__Aim of the exercise__
Where the data below has the string "movers", return the whole line.
***** Recorded information *****
/-
Copyright (c) 2026 the pub-hodgecm-mathlib formalisation cell (harness21).  Prover seats hodgecm-mathlib-LH5-p02 (g3: §1–§3; g4: §4): line LH3 (closer stub `stub_N9`), LETTER L1 clause (I₂),
RULING #13 brick (A4) THE SMOOTH MODEL (LH3-plan (g3) 2026-09-02T09:57:12Z; spec F0P3b-p01 (g16) `SPEC-E3-assembly.v1.md` §1 (A4)).
-/
import Literature.NumberTheory.Automorphic.ArchInnerFormChartOrbitalSmoothWalls   -- ★ p850547 (F0P3a-p07): `uniformlyProper_gprimeBlock_of_inRegG_place`; brings ★ `contDiff_coe_gprimeBlock_apply`, `ArchSmooth.exists_contDiff`, `chartTorusG_eq_centralizer`, `symm_archPiEquivCM_mem_centralizer_gprimeTorus_iff`, `uniformlyProper_of_le_of_compactSpace_quotient`
import Literature.NumberTheory.Automorphic.ArchInnerFormChartLocal                -- ★ `chartTorusGLoc`, `forall_mem_chartTorusGLoc_comm`, `chartTorusGLoc_le_centralizer`, `mem_chartTorusG_iff_forall_mem_chartTorusGLoc`, `isClosed_chartTorusGLoc`
import Literature.NumberTheory.Automorphic.ArchU21SplitOrbitSmoothParam            -- ★ (e3-4b) p850891 (this seat): `contDiff_diagonal_boostEig`; brings ★ `boostEig`, `continuous_of_coe`, `StdForm.over_mul_over`
import Literature.MeasureTheory.Group.QuotientOrbitalIntegralFibreSmoothParam      -- ★ (A4-gen) p850913 (this seat): `contDiffOn_integral_prod_descConj_fibre_of_uniformlyProper_of_param`
import Literature.MeasureTheory.Group.QuotientOrbitalIntegralProperContinuity      -- ★ `uniformlyProper_pi`, `uniformlyProper_mono`
import Literature.MeasureTheory.Group.UniformlyProperTransfer                      -- ★ `uniformlyProper_of_le_of_compactSpace_quotient`
import Literature.NumberTheory.Rogawski1990.ArchTransfFamilySymmetries             -- ★ `dense_regG`
import HarnessLib

/-!
# (A4) THE SMOOTH MODEL: the unfolded-at-the-split-places orbital integral `H S′ c` is `C^∞` on the whole in-regular set `InRegG s S′`
# (letter L1 clause (I₂) by «global parabolic descent at the split places», spec F0P3b-p01 (g16) §1 (A4))

Topic `NumberTheory/Rogawski1990`; namespace `Literature.NumberTheory.Rogawski1990` (§1–§3 in `…Automorphic.UnitaryGroup`).  THEOREMS ONLY (no `def`, no instance, no notation, no
axiom, no named fact, no `sorry`); kernel lane `--kind proof --supports stmt-HodgeConjecture-24833`.  Cell `pub/hodgecm-mathlib`, crux H413 (`stmt-HodgeConjecture-24833`), F0∕P3c line LH3
(closer stub `stub_N9`, N9″ DIRECT ROAD), LETTER L1 `HcOrbitalFamiliesStatement`, clause (I₂) «`orbFamGExt ν′ a′ S′` is `C^∞` on `InRegG s S′`», RULING #13 (LH3-plan (g3)
2026-09-02T09:57:12Z) brick **(A4) THE SMOOTH MODEL**, seat LH5-p02 (g3), IN BINDER FORM against the (A1)∕(A2)∕(A3)∕(A5) currency of `SPEC-E3-assembly.v1.md` §2.

THE MATHEMATICS (spec §0–§1).  On `RegG S′`, `orbFamG = archRG · chartOrbG`; writing `G′_∞ ⧸ T_{S′} ≅ Π_w U(α)_w ⧸ T′_{S′,w}` and replacing, at every SPLIT place `w ∈ S′`, the normalised
local orbital integral `Δ_w • ∫_{U_w ⧸ T′_w}` by the UNFOLDED `C_w • ∫_{K_w × N_w}` (★ (e3-4a) through ★ (e3-5)), one obtains the MODEL
  `H S′ c = pref(c) · ∫_{(G_c ⧸ M_c) × Y} a′(ρ(y · γ_c(c) · y⁻¹, (k_j (m_j(c) s_j(c) n_j s_j(c)) k_j⁻¹)_{j ∈ S′})) d(μ ⊗ ν)`,
`G_c = Π_{i ∉ S′} U(α)_i` (compact-chart places), `M_c = Π_{i ∉ S′} T′_{S′,i}` (★ `chartTorusGLoc`), `γ_c(c) = (gprimeBlock α i S′ c)_{i ∉ S′}`, `Y = Π_{j ∈ S′} (K_j × N_j)` (compact `K_j`,
Heisenberg `N_j` of `U(J₃)(ℂ)`), movers `m_j(c) s_j(c) = τ(0, φ_j, θ_j) τ(x_j∕2, 0, 0)`, `s_j(c) = τ(x_j∕2, 0, 0)` of the torus family `τ c = diag(boostEig c)` (★ `exists_torusU_boostEig_family`),
`ρ` the recombination `G_c × Π_{j∈S′} U(J₃)(ℂ) → G′_∞` (= `archPiEquivCM⁻¹ ∘ (id × Π_j φ_j⁻¹)`, ★ (e3-5); a binder here: continuous, PROPER, with a smooth ambient reading `Λ`), `pref`
the product of the compact-place normalising factors and the constants `C_j` (a binder, smooth on `InRegG`).  THIS FILE: **`H S′` is `ContDiffOn ℝ ∞` on ALL of `InRegG (slotSign α) S′`**
— no real wall, no scalar point, no corner excluded — by ONE call of ★ (A4-gen) `contDiffOn_integral_prod_descConj_fibre_of_uniformlyProper_of_param` on `(G_c ⧸ M_c) × Y`: (HYP) for the
compact-place product = ★ `uniformlyProper_gprimeBlock_of_inRegG_place` per `i ∉ S′` (compact-wall points INCLUDED) ∘ ★ `uniformlyProper_pi` (§2; the local torus IS the centraliser at a
regular reference, §1); the `M_c`-invariant datum `p(y) = (Ad(y_i) b^{(i)}_k)_{i,k}` over bases of the commutants of the `T′_{S′,i}` and the factorisation `Ψ = Θ ∘ Λ` through the ambient
smooth lift `Θ` of `a′` (★ `ArchSmooth.exists_contDiff`) exactly as ★ `contDiffOn_chartOrbG_of_uniformlyProper`; the fibre support from `HasCompactSupport a′` + properness of `ρ` +
compact `K_j` + closed `N_j` (★ (e3-4b) §1); the movers smooth by ★ `contDiff_diagonal_boostEig`.
* §1 `chartTorusGLoc_eq_centralizer_gprimeBlock` — `T′_{S′,w} = Z(gprimeBlock α w S′ c₁)` for `c₁ ∈ RegG S′` (★ global `chartTorusG_eq_centralizer` ∘ ★ placewise criteria).
* §2 `uniformlyProper_gprimeBlock_pi_inRegG` — (HYP) for `(G_c, M_c, γ_c)` on `InRegG (slotSign α) S′`.
* §3 `forall_mem_pi_chartTorusGLoc_comm` — `M_c` centralises `γ_c(c)` (the `descConj` binder).
* §4 (ED. 2) HEAD **`contDiffOn_smoothModel_inRegG`** — `hH : ContDiffOn ℝ ∞ (H S′) (InRegG (slotSign L α) S′)` in the binder form above (output consumed by
  (A5) ★-glue `contDiffOn_orbFamGExt_inRegG_of_model`; with `contDiff_coe_gprimeBlock`, `contDiff_coe_torusFamily_comp`): ★ (A4-gen) `contDiffOn_integral_prod_descConj_fibre_of_uniformlyProper_of_param` fed with §2 ((HYP)), §3 (`hcomm`), the
  commutant-projection datum of ★ `contDiffOn_chartOrbG_of_uniformlyProper` per compact place, `Ψ = Θ ∘ Λ` (★ `ArchSmooth.exists_contDiff`), fibre support from `HasCompactSupport a′`
  + properness of `ρ` + compact `K_j` + closed `N_j`, movers ★ `contDiff_diagonal_boostEig`.  INDEXING: the compact-chart places are carried by an arbitrary family `e : ι → W` with
  `e i ∉ S′` (a nested subtype index `{w // w ∉ S′}` makes the `Π`-group product time out at `isDefEq`; (A1) instantiates `ι`, `e`).
HONEST LABEL: HC_CM is proved only modulo the 7 printed citations (2 remaining named inputs: hLiu418 = `stmt-HodgeConjecture-24832`, h413 = `stmt-HodgeConjecture-24833`) until
rung 0 closes; count-neutral letter-L1 (I₂) pay-down (pays nothing by itself; (A5) assembles).

## References
* [Varadarajan1977] V. S. Varadarajan, *Harmonic Analysis on Real Reductive Groups*, LNM 576 (1977), Part I §1.12 (parabolic descent of `'F_f` at a Cartan without imaginary roots).
* [Rogawski1990] J. D. Rogawski, *Automorphic Representations of Unitary Groups in Three Variables*, Ann. of Math. Stud. 123 (1990), §4.3 p. 43, §4.12 Lemma 4.12.1 p. 66, §8.2–§8.3 pp. 118–124.
* [Shelstad1979] D. Shelstad, *Characters and inner forms of a quasi-split group over ℝ*, Compositio Math. 39 (1979), §4 pp. 22–23.
* [Bouaziz1994IntegralesOrbitales] A. Bouaziz, *Intégrales orbitales sur les groupes de Lie réductifs*, Ann. Sci. ÉNS 27 (1994), §6.2 p. 591 (`T_{in-reg}`).
* [HormanderALPDO1] L. Hörmander, *The Analysis of Linear Partial Differential Operators I*, 2nd ed. (1990), §1.1 Thm. 1.1.9.
* [HarishChandra1970] Harish-Chandra (notes by G. van Dijk), *Harmonic Analysis on Reductive p-adic Groups*, LNM 162 (1970), Part I §3 Lemma 22 (compactness lemma).
* [Knapp1986] A. W. Knapp, *Representation Theory of Semisimple Groups* (1986), Ch. V §3 (the noncompact Cartan of `SU(2,1)`, the boost `diag(e^{x+iθ}, e^{iφ}, e^{−x+iθ})`).
-/

set_option autoImplicit false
*****
__Solved exercise__
Heisenberg `N_j` of `U(J₃)(ℂ)`), movers `m_j(c) s_j(c) = τ(0, φ_j, θ_j) τ(x_j∕2, 0, 0)`, `s_j(c) = τ(x_j∕2, 0, 0)` of the torus family `τ c = diag(boostEig c)` (★ `exists_torusU_boostEig_family`),
compact `K_j` + closed `N_j` (★ (e3-4b) §1); the movers smooth by ★ `contDiff_diagonal_boostEig`.
  + properness of `ρ` + compact `K_j` + closed `N_j`, movers ★ `contDiff_diagonal_boostEig`.  INDEXING: the compact-chart places are carried by an arbitrary family `e : ι → W` with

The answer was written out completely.